* _GIVEN DATA_:
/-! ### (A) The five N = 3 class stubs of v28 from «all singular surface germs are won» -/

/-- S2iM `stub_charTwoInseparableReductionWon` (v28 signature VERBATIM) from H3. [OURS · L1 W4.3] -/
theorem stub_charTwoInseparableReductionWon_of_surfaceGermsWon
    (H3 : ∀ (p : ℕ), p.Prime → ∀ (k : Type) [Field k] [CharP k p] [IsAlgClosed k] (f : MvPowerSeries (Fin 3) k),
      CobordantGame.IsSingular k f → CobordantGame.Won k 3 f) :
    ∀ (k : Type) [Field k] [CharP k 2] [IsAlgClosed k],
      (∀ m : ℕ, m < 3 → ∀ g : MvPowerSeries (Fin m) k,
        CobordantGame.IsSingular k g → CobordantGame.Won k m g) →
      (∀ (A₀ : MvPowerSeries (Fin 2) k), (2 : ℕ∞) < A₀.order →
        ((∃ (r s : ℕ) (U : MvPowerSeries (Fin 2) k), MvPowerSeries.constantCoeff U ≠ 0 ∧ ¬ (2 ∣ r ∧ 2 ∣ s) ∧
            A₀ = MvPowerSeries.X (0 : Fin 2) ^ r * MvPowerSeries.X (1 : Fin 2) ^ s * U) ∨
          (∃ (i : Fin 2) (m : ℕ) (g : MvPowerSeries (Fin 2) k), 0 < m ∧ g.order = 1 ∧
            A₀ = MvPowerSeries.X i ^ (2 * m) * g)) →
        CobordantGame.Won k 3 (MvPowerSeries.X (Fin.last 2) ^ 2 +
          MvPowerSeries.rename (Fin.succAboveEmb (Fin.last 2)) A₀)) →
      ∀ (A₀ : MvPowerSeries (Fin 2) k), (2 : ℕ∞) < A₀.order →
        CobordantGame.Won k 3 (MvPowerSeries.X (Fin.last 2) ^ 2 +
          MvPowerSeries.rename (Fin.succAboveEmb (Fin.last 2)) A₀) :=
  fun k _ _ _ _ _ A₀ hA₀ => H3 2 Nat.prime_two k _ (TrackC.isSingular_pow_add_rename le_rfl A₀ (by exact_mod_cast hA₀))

* _TASK DIRECTIONS_:
The records are to be repeated in full, exactly as they stand.

* _RESULT OF THIS TASK_:
/-! ### (A) The five N = 3 class stubs of v28 from «all singular surface germs are won» -/

/-- S2iM `stub_charTwoInseparableReductionWon` (v28 signature VERBATIM) from H3. [OURS · L1 W4.3] -/
theorem stub_charTwoInseparableReductionWon_of_surfaceGermsWon
    (H3 : ∀ (p : ℕ), p.Prime → ∀ (k : Type) [Field k] [CharP k p] [IsAlgClosed k] (f : MvPowerSeries (Fin 3) k),
      CobordantGame.IsSingular k f → CobordantGame.Won k 3 f) :
    ∀ (k : Type) [Field k] [CharP k 2] [IsAlgClosed k],
      (∀ m : ℕ, m < 3 → ∀ g : MvPowerSeries (Fin m) k,
        CobordantGame.IsSingular k g → CobordantGame.Won k m g) →
      (∀ (A₀ : MvPowerSeries (Fin 2) k), (2 : ℕ∞) < A₀.order →
        ((∃ (r s : ℕ) (U : MvPowerSeries (Fin 2) k), MvPowerSeries.constantCoeff U ≠ 0 ∧ ¬ (2 ∣ r ∧ 2 ∣ s) ∧
            A₀ = MvPowerSeries.X (0 : Fin 2) ^ r * MvPowerSeries.X (1 : Fin 2) ^ s * U) ∨
          (∃ (i : Fin 2) (m : ℕ) (g : MvPowerSeries (Fin 2) k), 0 < m ∧ g.order = 1 ∧
            A₀ = MvPowerSeries.X i ^ (2 * m) * g)) →
        CobordantGame.Won k 3 (MvPowerSeries.X (Fin.last 2) ^ 2 +
          MvPowerSeries.rename (Fin.succAboveEmb (Fin.last 2)) A₀)) →
      ∀ (A₀ : MvPowerSeries (Fin 2) k), (2 : ℕ∞) < A₀.order →
        CobordantGame.Won k 3 (MvPowerSeries.X (Fin.last 2) ^ 2 +
          MvPowerSeries.rename (Fin.succAboveEmb (Fin.last 2)) A₀) :=
  fun k _ _ _ _ _ A₀ hA₀ => H3 2 Nat.prime_two k _ (TrackC.isSingular_pow_add_rename le_rfl A₀ (by exact_mod_cast hA₀))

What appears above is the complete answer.